After his father died, he spent two weeks with his family in Chicago. When he returned to campus, he decided, "OK, now it is my turn to lead the way. I started taking my art a bit more seriously. It became this journey of figuring out who you are as a person, no matter what happens, reflecting on the passing of my father, and finding my own style as an artist," he said.

The result of that journey was a series of digital illustrations inspired by the process of death, life, and rejuvenation, and the impact of each on his identity, Danzy said. The illustrations were displayed in the Catich Gallery in 2020, and at the Figge Museum of Art earlier this year. And the St. Ambrose Art Department recognized Danzy with the Graphic Design Award.

Danzy said the Art and Art History faculty offered their expertise and most importantly, the freedom, to experiment and establish his artistic voice. "The sheer amount of knowledge and experience the faculty have, and the creative freedom they allow you to have, regardless of if it's different from their ideology or morals, they let you go ahead and find a way to express it.
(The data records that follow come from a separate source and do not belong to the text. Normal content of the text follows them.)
/-
Copyright: the b2b-balaban T⁴-continuum CRUX team, row NE7b, leaf prover `t4-ne7b-formalise-leaf-01` (gen 78), for the
OWNER lineage `t4-ne7b-p1` (gen 105's `GaussianDominatedMoment`; price target W-ne7bp1-g104-3 (ii)) and the refuter desk
(PRICING-NE7b F346 ∕ F353 ∕ F362). Project licence.
-/
import Summits.QuantumFields.BalabanUV.T4Continuum.Spine.NE7b.GaussianDominatedMoment
import Mathlib.Analysis.SpecialFunctions.Gaussian.GaussianIntegral

/-!
# GAUSSIAN RANK-LOCAL EXPONENTIAL MOMENT — COROLLARIES OF THE OWNER's DOMINATION LEMMA in the `(A, B, δ)` letters of
# `LocCondStability`'s carrier `M = e^{δQ_Z}`, and SHARPNESS (the constant is attained)

Cell `pub-balaban`, sub-cell `t4`, spine estimate NE7b (`T4WeightBudget.RelWeightBound` — the cell's OWN estimate, NOT
PRINTED in [Bałaban 1983–89], NOT PROVED).  Crux-route MODEL work under `Spine/NE7b/`: real analysis; it types NO
`T4Continuum/Support` leaf, mints no `Prop`, names no object of [B15]∕[B16], carries no `[cite:]` tag; 0 `sorry`.

WHY.  The OWNER's `GaussianDominatedMoment.integral_exp_qf_le_of_dominated` (p359207) is [B16] p. 383 l. 21–23 «positivity
properties of the quadratic forms ⇒ factors exp O(1)|Z_j ∩ Ω_j|» as a theorem of finite-dimensional analysis: for `S` positive
definite, `Q` positive semidefinite, `Q ≤ δS`, `rank Q ≤ r`, `∫ e^{xᵀQx} e^{−xᵀSx} ≤ (√(1−δ))⁻¹ ^ r · ∫ e^{−xᵀSx}`.  THIS FILE
(typed the same morning; its first staging be12a3b3da19a864 re-proved the lemma from scratch and is SUPERSEDED by this re-base
on the owner's kernel objects, which are used BY NAME) keeps only what is not in the owner's file:
* §1 the lemma in the `(A, B, δ)` LETTERS of `LocalConditionalStability.LocCondStability`'s docstring (`M = e^{δQ_{j,Z}}`: term
  density `e^{−xᵀAx}`, sacrificed part `δ·xᵀBx` with `0 ≤ B ≤ A`, exact exponent `rank B`) — `integral_exp_qf_le`,
  `integrable_exp_qf`, `integrable_exp_neg_qf` and the `LocCondStability`-SHAPED pair `gaussian_model_locCondStability`
  (integrability ∧ `∫ M·e ≤ e^{b}·∫ e`, `b = rank B·(−log(1−δ)∕2)`) — three-line corollaries (`Q := δ•B`, `S := A`,
  `rank (δ•B) ≤ rank B`); these are the sockets of the companions `GaussianRankLocalMomentShift` (pinned exterior),
  `GaussianRankLocalMomentTower` (the LCS road's four displays jointly inhabited by a continuum Gaussian; refuter F362 (a)) and
  `GaussianRankLocalMomentFluct` (two-field fluctuation step).
* §2 **RANK-LOCALITY IS SHARP AT EVERY RANK** `integral_exp_qf_indicator_eq`: with identity precision and `C` the coordinate
  projection onto a set `S` of modes (`rank C = |S| ≤ |ι|`), `∫ e^{δ zᵀCz} e^{−zᵀz} dz = (√(1−δ))⁻¹ ^ |S| · ∫ e^{−zᵀz} dz` — the
  constant is ATTAINED with the exponent `|S|`, NOT the dimension `|ι|` (the owner's `GaussianDeterminant.gaussianMoment_eq_of_saturated`
  is the full-rank case `Q = δS`, exponent `|ι|`; his `gaussianMoment_eq` is the closed form behind both), by Fubini on `ι → ℝ` and
  the one-variable Gaussian (`integral_prod_gaussian`: `∫ Π e^{−c_i z_i²} = Π √(π∕c_i)`).

NOT HERE (honest).  Nothing about Bałaban's densities: no small-field characteristic functions, no normalisation constants ∕
counterterms — the `O(1)·log g_j⁻²·|Z_j|` letter of [Balaban1989LargeFieldII] p. 380 l. 13–17 (refuter F353: `b` log-inherits in
print) is NOT modelled, nor the gauge-fixed Poincaré mechanism (1.8) (F346); no (A1c) inhabitant of `LocCondStability`.  BY-NAME
EFFECT ON THE WALL: NONE.  NE7b NOT PRINTED ∕ NOT PROVED; spine PROVED 0∕9; rung (B)+1 on a FINITE torus — NOT infinite volume,
NOT the mass gap, NOT Clay.
HONEST DEPENDENCY: continuum YM on T⁴ ⇐ BetaPertH ∧ nine spine estimates (0/9 proved); BetaPertH ⇐ (D1) ∧ (D4) ∧ CAP+tail;
G-an2-4 gates asym, D1 and NE2/3/4.
-/

set_option autoImplicit false

open MeasureTheory Real Matrix Finset
open Summit.QuantumFields.BalabanUV.T4Continuum.NE7b.QuadFormSimDiag
open Summit.QuantumFields.BalabanUV.T4Continuum.NE7b.GaussianDominatedMoment

namespace Summit.QuantumFields.BalabanUV.T4Continuum.NE7b.GaussianRankLocalMoment

variable {ι : Type} [Fintype ι] [DecidableEq ι]

/-! ## §1 The domination lemma in the `(A, B, δ)` letters of `LocCondStability`'s carrier -/

/-- `rank (δ•B) ≤ rank B`. [folklore] -/
theorem rank_smul_le (δ : ℝ) (B : Matrix ι ι ℝ) : (δ • B).rank ≤ B.rank := by
  rw [smul_eq_diagonal_mul]; exact rank_mul_le_right _ _

/-- **GAUSSIAN RANK-LOCAL EXPONENTIAL MOMENT** (= the owner's `integral_exp_qf_le_of_dominated` with `Q := δ•B`, `S := A`,
`r := rank B`).  For a positive-definite real precision `A` (ANY correlations between the modes), a sacrificed quadratic part
`0 ≤ B ≤ A` (Loewner) and `0 ≤ δ < 1`:  `∫ e^{δ xᵀBx} e^{−xᵀAx} dx ≤ (√(1−δ))⁻¹ ^ rank B · ∫ e^{−xᵀAx} dx` — the constant
sees ONLY `rank B` (the degrees of freedom the sacrificed part touches) and `δ`: not `|ι|`, not `A` (β-free). [folklore] -/
theorem integral_exp_qf_le {A B : Matrix ι ι ℝ} (hA : A.PosDef) (hB : B.PosSemidef) (hAB : (A - B).PosSemidef)
    {δ : ℝ} (hδ0 : 0 ≤ δ) (hδ1 : δ < 1) :
    ∫ x : ι → ℝ, exp (δ * (x ⬝ᵥ (B *ᵥ x))) * exp (-(x ⬝ᵥ (A *ᵥ x))) ≤
      (√(1 - δ))⁻¹ ^ B.rank * ∫ x : ι → ℝ, exp (-(x ⬝ᵥ (A *ᵥ x))) := by
  have hdom : (δ • A - δ • B).PosSemidef := by rw [← smul_sub]; exact hAB.smul hδ0
  simpa only [qf_smul] using
    integral_exp_qf_le_of_dominated hA (hB.smul hδ0) hdom hδ0 hδ1 (rank_smul_le δ B)

/-- Integrability of `e^{δ xᵀBx} e^{−xᵀAx}` under the same hypotheses (= the owner's `integrable_exp_qf_mul_exp_neg_qf`). [folklore] -/
theorem integrable_exp_qf {A B : Matrix ι ι ℝ} (hA : A.PosDef) (hB : B.PosSemidef) (hAB : (A - B).PosSemidef)
    {δ : ℝ} (hδ0 : 0 ≤ δ) (hδ1 : δ < 1) :
    Integrable (fun x : ι → ℝ => exp (δ * (x ⬝ᵥ (B *ᵥ x))) * exp (-(x ⬝ᵥ (A *ᵥ x)))) := by
  have hdom : (δ • A - δ • B).PosSemidef := by rw [← smul_sub]; exact hAB.smul hδ0
  simpa only [qf_smul] using integrable_exp_qf_mul_exp_neg_qf hA (hB.smul hδ0) hdom hδ1

/-- The un-sacrificed Gaussian `e^{−xᵀAx}` is integrable (`δ = 0`, `B = 0`). [folklore] -/
theorem integrable_exp_neg_qf {A : Matrix ι ι ℝ} (hA : A.PosDef) :
    Integrable (fun x : ι → ℝ => exp (-(x ⬝ᵥ (A *ᵥ x)))) := by
  have := integrable_exp_qf (B := 0) hA Matrix.PosSemidef.zero (by simpa using hA.posSemidef) le_rfl zero_lt_one
  simpa using this

/-- **THE MODEL INHABITANT OF `LocCondStability`'s SHAPE.**  With term density `e(x) = e^{−xᵀAx}` (any positive-definite
precision — the region's modes CORRELATED with all the others) and moment carrier `M(x) = e^{δ xᵀBx}` (the fraction `δ` of the
part `0 ≤ B ≤ A` of the action, `rank B` = the region's degrees of freedom): `M·e` is integrable and `∫ M·e ≤ e^{b}·∫ e` with
`b = rank B·(−log(1−δ)∕2)` (the owner's `inv_sqrt_pow_eq_exp` currency) — extensive in the REGION, uniform in the volume and in
the precision.  This is the pair (integrability, inequality) that `LocalConditionalStability.LocCondStability` asks per pinned
step, for the RAW carrier against a Gaussian level state (the owner's `locCondStability_of_carrier_le` is the complementary
junction from a POINTWISE carrier bound); it says NOTHING about Bałaban's densities. [folklore] -/
theorem gaussian_model_locCondStability {A B : Matrix ι ι ℝ} (hA : A.PosDef) (hB : B.PosSemidef) (hAB : (A - B).PosSemidef)
    {δ : ℝ} (hδ0 : 0 ≤ δ) (hδ1 : δ < 1) :
    Integrable (fun x : ι → ℝ => exp (δ * (x ⬝ᵥ (B *ᵥ x))) * exp (-(x ⬝ᵥ (A *ᵥ x)))) ∧
      ∫ x : ι → ℝ, exp (δ * (x ⬝ᵥ (B *ᵥ x))) * exp (-(x ⬝ᵥ (A *ᵥ x))) ≤
        exp ((B.rank : ℝ) * (-Real.log (1 - δ) / 2)) * ∫ x : ι → ℝ, exp (-(x ⬝ᵥ (A *ᵥ x))) :=
  ⟨integrable_exp_qf hA hB hAB hδ0 hδ1, by
    rw [← inv_sqrt_pow_eq_exp hδ1]; exact integral_exp_qf_le hA hB hAB hδ0 hδ1⟩

/-! ## §2 Sharpness: on a coordinate block the constant is ATTAINED (decided up to the Gaussian integral; says nothing about
Bałaban's objects) -/

omit [DecidableEq ι] in
/-- `e^{−zᵀz} = Π_i e^{−1·z_i²}`. [folklore] -/
theorem exp_neg_dotProduct_self (z : ι → ℝ) : exp (-(z ⬝ᵥ z)) = ∏ i, exp (-1 * z i ^ 2) := by
  rw [← Real.exp_sum, dotProduct, ← Finset.sum_neg_distrib]
  exact congrArg exp (Finset.sum_congr rfl fun i _ => by ring)

omit [DecidableEq ι] in
/-- `e^{δ Σ μ_i w_i²} · e^{−wᵀw} = Π_i e^{−(1 − δ μ_i) w_i²}`. [folklore] -/
theorem exp_mul_sum_mul_exp_neg_dotProduct (μ w : ι → ℝ) (δ : ℝ) :
    exp (δ * ∑ i, μ i * w i ^ 2) * exp (-(w ⬝ᵥ w)) = ∏ i, exp (-(1 - δ * μ i) * w i ^ 2) := by
  rw [← Real.exp_add, ← Real.exp_sum, dotProduct, Finset.mul_sum, ← sub_eq_add_neg, ← Finset.sum_sub_distrib]
  exact congrArg exp (Finset.sum_congr rfl fun i _ => by ring)

omit [DecidableEq ι] in
/-- **PRODUCT GAUSSIAN INTEGRAL**: `∫ Π_i e^{−c_i z_i²} dz = Π_i √(π / c_i)` (Fubini on `ι → ℝ` + the one-variable Gaussian). [folklore] -/
theorem integral_prod_gaussian (c : ι → ℝ) :
    ∫ z : ι → ℝ, ∏ i, exp (-c i * z i ^ 2) = ∏ i, √(π / c i) := by
  rw [integral_fintype_prod_volume_eq_prod (fun i t => exp (-c i * t ^ 2))]
  exact Finset.prod_congr rfl fun i _ => integral_gaussian (c i)

omit [DecidableEq ι] in
/-- `∫ e^{−zᵀz} dz = √π ^ |ι|`. [folklore] -/
theorem integral_exp_neg_dotProduct_self : ∫ z : ι → ℝ, exp (-(z ⬝ᵥ z)) = √π ^ Fintype.card ι := by
  simp_rw [exp_neg_dotProduct_self]
  rw [integral_prod_gaussian, Finset.prod_congr rfl fun i _ => by rw [div_one], Finset.prod_const, Finset.card_univ]

/-- **THE CONSTANT IS ATTAINED.**  Identity precision, `C` = the coordinate projection onto a set `S` of modes:
`∫ e^{δ zᵀCz} e^{−zᵀz} dz = (√(1−δ))⁻¹ ^ |S| · ∫ e^{−zᵀz} dz` (`δ < 1`) — the domination lemma's constant with `r = rank C = |S|`
is sharp, and its hypotheses (`0 ≤ C ≤ δ⁻¹·δ·1`) are inhabited with EQUALITY, non-vacuously. [folklore] -/
theorem integral_exp_qf_indicator_eq (S : Finset ι) {δ : ℝ} (hδ1 : δ < 1) :
    ∫ z : ι → ℝ, exp (δ * (z ⬝ᵥ (diagonal (fun i => if i ∈ S then (1 : ℝ) else 0) *ᵥ z))) * exp (-(z ⬝ᵥ z)) =
      (√(1 - δ))⁻¹ ^ S.card * ∫ z : ι → ℝ, exp (-(z ⬝ᵥ z)) := by
  rw [integral_exp_neg_dotProduct_self]
  simp_rw [qf_diagonal, exp_mul_sum_mul_exp_neg_dotProduct, integral_prod_gaussian]
  have hpt : ∀ i, √(π / (1 - δ * if i ∈ S then (1 : ℝ) else 0)) = (if i ∈ S then (√(1 - δ))⁻¹ else 1) * √π := by
    intro i; split_ifs
    · rw [mul_one, Real.sqrt_div' _ (by linarith : (0 : ℝ) ≤ 1 - δ), div_eq_inv_mul]
    · rw [mul_zero, sub_zero, div_one, one_mul]
  rw [Finset.prod_congr rfl fun i _ => hpt i, Finset.prod_mul_distrib, Finset.prod_ite_mem, Finset.univ_inter,
    Finset.prod_const, Finset.prod_const, Finset.card_univ]

end Summit.QuantumFields.BalabanUV.T4Continuum.NE7b.GaussianRankLocalMoment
They create a freedom where, if you can think of it, you can find a way to execute it," he said.

"And then if a mistake happens, they will be helpful and supportive about it, but they will let you know that 'Hey, you broke this. Can you find a way to fix it or come in after hours and I will show you how to fix it?'"
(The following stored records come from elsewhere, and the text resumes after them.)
/-- **The two vacuities of a `★★` junction**: off `z_k = w_k` or off `w_{k+1} = u_k` the piece is empty.
[cite: FitznerVanDerHofstad2017, (4.62), (4.64) (arXiv:1506.07977v2 pp. 41–42); §5.1 "Elements of the bounds" (p. 49)] -/
theorem nonempty_jPkg_starStar_of_ne (i i₀ : Fin (M + 1)) (hk : i₀.succ = i.castSucc) {u₀ u₁ : Unit}
    (ha : a i.castSucc = Sum.inr u₀) (ha' : a i.succ = Sum.inr u₁)
    (h : z i.castSucc ≠ w i.castSucc ∨ w i.succ ≠ (b i.castSucc).1) (tgt : ℝ≥0∞) :
    Nonempty (JPkg p (jctx M x b w t z a τ i.castSucc) (JFacts M x b w t z a c τ) tgt) := by
  rcases h with hzw | hw
  · exact nonempty_jPkg_of_closedL_of_ne p M x b w t z a c τ i i₀ hk ha hzw tgt
  · exact nonempty_jPkg_of_closedU_of_ne p M x b w t z a c τ i ha' hw tgt

end Vacuous

end Literature.Probability.FitznerVanDerHofstad2017

/-! ### B. The lower-`★` target families -/

namespace Literature.Probability.FitznerVanDerHofstad2017.NobleBlocks

open Literature.Probability.LatticeModels

variable {d : ℕ}

section Targets

variable (L : Letters d) (κ : Fin d × Bool) (a' : Fin 3) (u w t z w' u' : Site d)

/-- **The lower-`★` target family** of a junction over a CLOSED level with regular upper class `a′`, indexed by
the variant `v`: the pinned section `z = w` of ROW `a = 2` of the regular family `tgtReg`.
[cite: FitznerVanDerHofstad2017, §5.1 (5.4) (arXiv:1506.07977v2 p. 48) and "Elements of the bounds" (p. 49); §6.1 (6.4) (p. 58)] -/
def tgtStarL (v : Bool × Fin 3) : ℝ≥0∞ := if z = w then tgtReg L κ 2 a' u w t z w' u' v else 0

/-- [cite: FitznerVanDerHofstad2017, §5.1 (5.4) (arXiv:1506.07977v2 p. 48)] -/
theorem tgtStarL_of_ne (h : z ≠ w) (v : Bool × Fin 3) : tgtStarL L κ a' u w t z w' u' v = 0 := if_neg h

/-- [cite: FitznerVanDerHofstad2017, §5.1 (5.4) (arXiv:1506.07977v2 p. 48)] -/
theorem tgtStarL_of_eq (h : z = w) (v : Bool × Fin 3) :
    tgtStarL L κ a' u w t z w' u' v = tgtReg L κ 2 a' u w t z w' u' v := if_pos h

/-- The `F‴` rows of the lower-`★` family in the shape of the `NobleBoundsNLowStar` cells
(`A'^{κ,2,c,*} = A^{κ,2,c,*}`: the primed cross-letter differs from the unprimed one only at `(a, c) = (0, 0)`).
[cite: FitznerVanDerHofstad2017, §5.1 (5.4) first summand (arXiv:1506.07977v2 p. 48); App. B row a ≥ 2 (p. 75)] -/
theorem tgtStarL_false (c : Fin 3) :
    tgtStarL L κ a' u w t z w' u' (false, c) =
      (if z = w then blockAiotaSt L κ 2 c u w t z else 0) * blockA L c a' t z w' u' := by
  by_cases h : z = w
  · rw [tgtStarL_of_eq L κ a' u w t z w' u' h, if_pos h, tgtReg_false,
      blockAiotaSt'_of_ne L κ (a := 2) (b := c) fun h' => absurd h'.1 (by decide)]
  · rw [tgtStarL_of_ne L κ a' u w t z w' u' h, if_neg h, zero_mul]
Danzy became more involved after his father's death. While lending his graphic design skills to SAU Dance Marathon, he fully committed to doing anything he could to help the kiddos. He was president of the Art History Club, attended movie nights and events, and made close friends. "The process of becoming embedded in the community was natural," he said.

As Danzy got closer to completing his Honors Art project, he realized it was much more than a personal commentary; each line, symbol and reference in his work illustrated his growth at SAU and could be tied back to a professor, friend, class, activity, and even work study, he said. His project honored all of the Ambrosians who provided him with the skills to express himself, and the emotional tools to find joy in darkness.

"It reflected a combination of things I've learned at St. Ambrose. My whole outlook changed dramatically over the course of two years," he said.

He said his Art Honors project became more of a thank you than a reflection on all the dark moments.

"Who knows if the friends I made after my father passed, any of the relationships I gained after that situation happened, if any of that would have been possible if I just focused on all the darkness of it all," Danzy said. "The way I now approach my freelance work and my personal art would not be possible without the experience of St. Ambrose. What I've learned has already improved me and will probably have a huge effect on me in the future."